Measuring Coaching Success (Part 1): Reflections on a season past

Our team closed our season yesterday with pizza and ice cream, crowded around a TV in my house watching college basketball games. I made the obligatory coach’s speech before I handed the seniors a memento to remember their final season of basketball at our school. (A framed version of the quote above.)

We’ve had a week and a half since our final team meeting and practice, one in which we still had hopes of making the playoffs, only to be crushed a few hours later. We’ve tracked the success and defeat of other teams in the playoffs knowing that we could have, and in our minds should have been there. Our inconsistent season fell short of our expectations, and left us wanting for more.

Coaching season never really ends, because the end of one season is the start of the next. Maybe not physically at our level. Our offseason is limited, but even when you’re not with your team, you start to plan ahead – what team camp will we go to, what summer league, what offense will we run next year, what defense? It’s always in the back, or front, of your mind. And I’ve typically always enjoyed that part.

I can’t speak for every coach, but I’m assuming that most of us take at least a little time after the last game to answer the big question, “Was this season a success?” The problem is that success can be measured so many ways, but in sports, it’s typically through wins and losses. If coaches only judged success on winning, there is only one team and one coach that is ‘successful’ every season (the champions) and everyone else has failed. Yet, to judge success without considering winning seems antithetical to competitive sports.

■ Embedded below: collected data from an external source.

import Summits.ABC.IUTFork.Cor312TwoPlacePins
import Summits.ABC.IUTFork.Repair.CandMochizuki40TwoPlace
import HarnessLib

/-!
# IUT REPAIR branch (rung LADDER-ABC:A2.RP), row RP-M40b (seat abc-iut-rp-m4) — companion II: the PROTOCOL-GRADE T-c of the author's
# (EssGlIq) consistency claim `H'` on the PINNED two-place bed

Record file of the abc-iut cell's REPAIR branch (seat abc-iut-rp-m4; lead abc-iut-rp-plan). TAKES NO SIDE on [IUTchIII] Cor. 3.12 or on any
author; candidates are hypotheses (`Repair/CandMochizuki40`, p431550); PROOF-ONLY file. `Repair/CandMochizuki40TwoPlace` (p433915) read
`H' := Statement ∧ ¬ Placewise` ([Rpt2024-03] (EssGlIq) `paper:url-b58939b9dc8f` p. 7 l. 41–44) off the two-place bed; part III of the bed
(`Cor312TwoPlacePins`, p434789) supplied abc-iut-w5-d230's THREE PINS there for the place-dependent log-shell operator `rho2` and
abc-iut-w4-d026's honest q-datum. THIS FILE assembles the T-c of record (REPAIR-SPEC §3): **`H'_satisfiable_pinned`** — typed Thm. 3.11 ∧
`BridgeHyps` ∧ `|log(q)| > 0` ∧ `PinnedRegions3` ∧ `H'`, together with `Statement` ∧ ¬Licence ∧ ¬`GapA3` ∧ ¬`GapH3` ∧ ¬S at the same pinned
reading (honest `j²`-scaled Θ-images and honest q at the deep place `0`; log-shell inflation `3` in the operator at the place `1`); and
`H'_pinned_profile` at general `p`. Grade word for the row (lead's): SAT at two places, pinned. Nothing asserted about print; standard axioms.
[claim: Mochizuki2012, status: disputed]
-/

noncomputable section

open Set

namespace Summit.ABC.IUTFork.Repair.CandMochizuki40

open Thm311 Cor312 Cor312Vol Cor312Vol.TwoPlace Cor312Vol.NaiveProv Literature.IUT.LogThetaLattice

variable (p : ℕ) [hp : Fact p.Prime] (c : ℝ)

/-- **The pinned profile at the two-place setting of record** (`c > 0`): the three pins hold for `(rho2 p depth, qDatum)`, `H'` holds, and
the residual S, `GapA3`, `GapH3` and the Licence all fail for that reading. [claim: Mochizuki2012, status: disputed] -/
theorem H'_pinned_profile (hc : 0 < c) :
    PinnedRegions3 (twoFull p c).toLatticeSituation (twoSetting p c depth) (rho2 p depth) (qDatum p (0 : twoIndex.V) trivial c) ∧
      H' (twoSetting p c depth) ∧
      ¬ PilotKummerIndRelated (twoFull p c).toLatticeSituation (twoSetting p c depth) (rho2 p depth)
        (qDatum p (0 : twoIndex.V) trivial c) ∧
      ¬ GapA3 (twoFull p c).toLatticeSituation (twoSetting p c depth) (rho2 p depth) (qDatum p (0 : twoIndex.V) trivial c) ∧
      ¬ GapH3 (twoFull p c).toLatticeSituation (twoSetting p c depth) (rho2 p depth) (qDatum p (0 : twoIndex.V) trivial c) ∧
      ¬ Thm311ToCor312.Licence (twoSetting p c depth) :=
  ⟨two_pinnedRegions3 p c depth, H'_two p c hc, two_pinned_not_S p c, two_pinned_not_gapA3 p c, two_pinned_not_gapH3 p c,
    two_not_licence p c⟩

omit hp in
/-- **T-c OF RECORD for RP-M40b (`H'_satisfiable_pinned`)**: typed Thm. 3.11 ∧ `BridgeHyps` ∧ `|log(q)| > 0` ∧ `PinnedRegions3` ∧ `H'`
jointly satisfiable — at the PINNED two-place bed (`p = 2`, `c = log 2`, inflation profile `(0, 3)`), where moreover the typed Statement
HOLDS and S, `GapA3`, `GapH3` and the Licence FAIL: the author's «essentially global» situation, pin-respecting, with no packetwise supplier.
[claim: Mochizuki2012, status: disputed] -/
theorem H'_satisfiable_pinned :
    ∃ (T : ThetaIndex) (F : FullSituation T) (P : Cor312.Setting F.toLatticeSituation.toSituation)
      (ρ : (∀ v : T.V, v ∈ T.Vbad → Set (F.L.StarPacket v)) → ∀ (j : T.Label) (vQ : T.VQ), Set (F.L.Packet j vQ))
      (qK : ∀ v : T.V, v ∈ T.Vbad → Set (F.L.StarPacket v)),
      F.Statement ∧ BridgeHyps P ∧ P.AbsLogQPos ∧ PinnedRegions3 F.toLatticeSituation P ρ qK ∧ H' P ∧ P.Statement ∧
        ¬ PilotKummerIndRelated F.toLatticeSituation P ρ qK ∧ ¬ GapA3 F.toLatticeSituation P ρ qK ∧
        ¬ GapH3 F.toLatticeSituation P ρ qK ∧ ¬ Thm311ToCor312.Licence P := by
  haveI : Fact (Nat.Prime 2) := ⟨Nat.prime_two⟩
  have hc : 0 < Real.log 2 := Real.log_pos (by norm_num)
  exact ⟨twoIndex, twoFull 2 (Real.log 2), twoSetting 2 (Real.log 2) depth, rho2 2 depth, qDatum 2 (0 : twoIndex.V) trivial (Real.log 2),
    twoFull_statement 2 _, two_bridgeHyps 2 _ depth hc.le, two_absLogQPos 2 _ depth hc, two_pinnedRegions3 2 _ depth, H'_two 2 _ hc,
    two_statement 2 _ hc, two_pinned_not_S 2 _, two_pinned_not_gapA3 2 _, two_pinned_not_gapH3 2 _, two_not_licence 2 _⟩

end Summit.ABC.IUTFork.Repair.CandMochizuki40

end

Was this season a success? Is that even the right question? How do we define success? Can each team define it differently. After 5 seasons as a head coach, even the seasons that met preseason expectations left us thinking we could have done more. It makes me think I should start asking some different question – How does our team and our program define success? I’m going to attempt to measure our season, in different ways over these blog posts to see if I can come to a satisfying conclusion. Here are the criteria upon which a coach might try to measure success:

  • Winning
  • Improvement (team, individual, personal)
  • Living up to our core values
  • Relationships

So that’s where I will start, but feel free to let me know if there is some other measure I should consider and maybe I’ll add it to my list.

I don’t want to keep thinking that every season is a failure if we don’t exceed expectations. If I could find some way to define our season’s success, maybe it would help me answer those other questions better. Then again, maybe it won’t. Maybe we’re always just wanting more. Maybe that is the place of a coach. Maybe I’ll find out through this reflection. Maybe I won’t. If I’m lucky, I might have a few of you join me on the journey and share your thoughts as well.

Read Part 2: Winners and Losers

 

 

 

6 thoughts on “Measuring Coaching Success (Part 1): Reflections on a season past

  1. Love the 4 categories and think this is an awesome exercise. I used the same 4, with the addition of commitment level based on work ethic. Looking forward to how you dissect each of the numbers.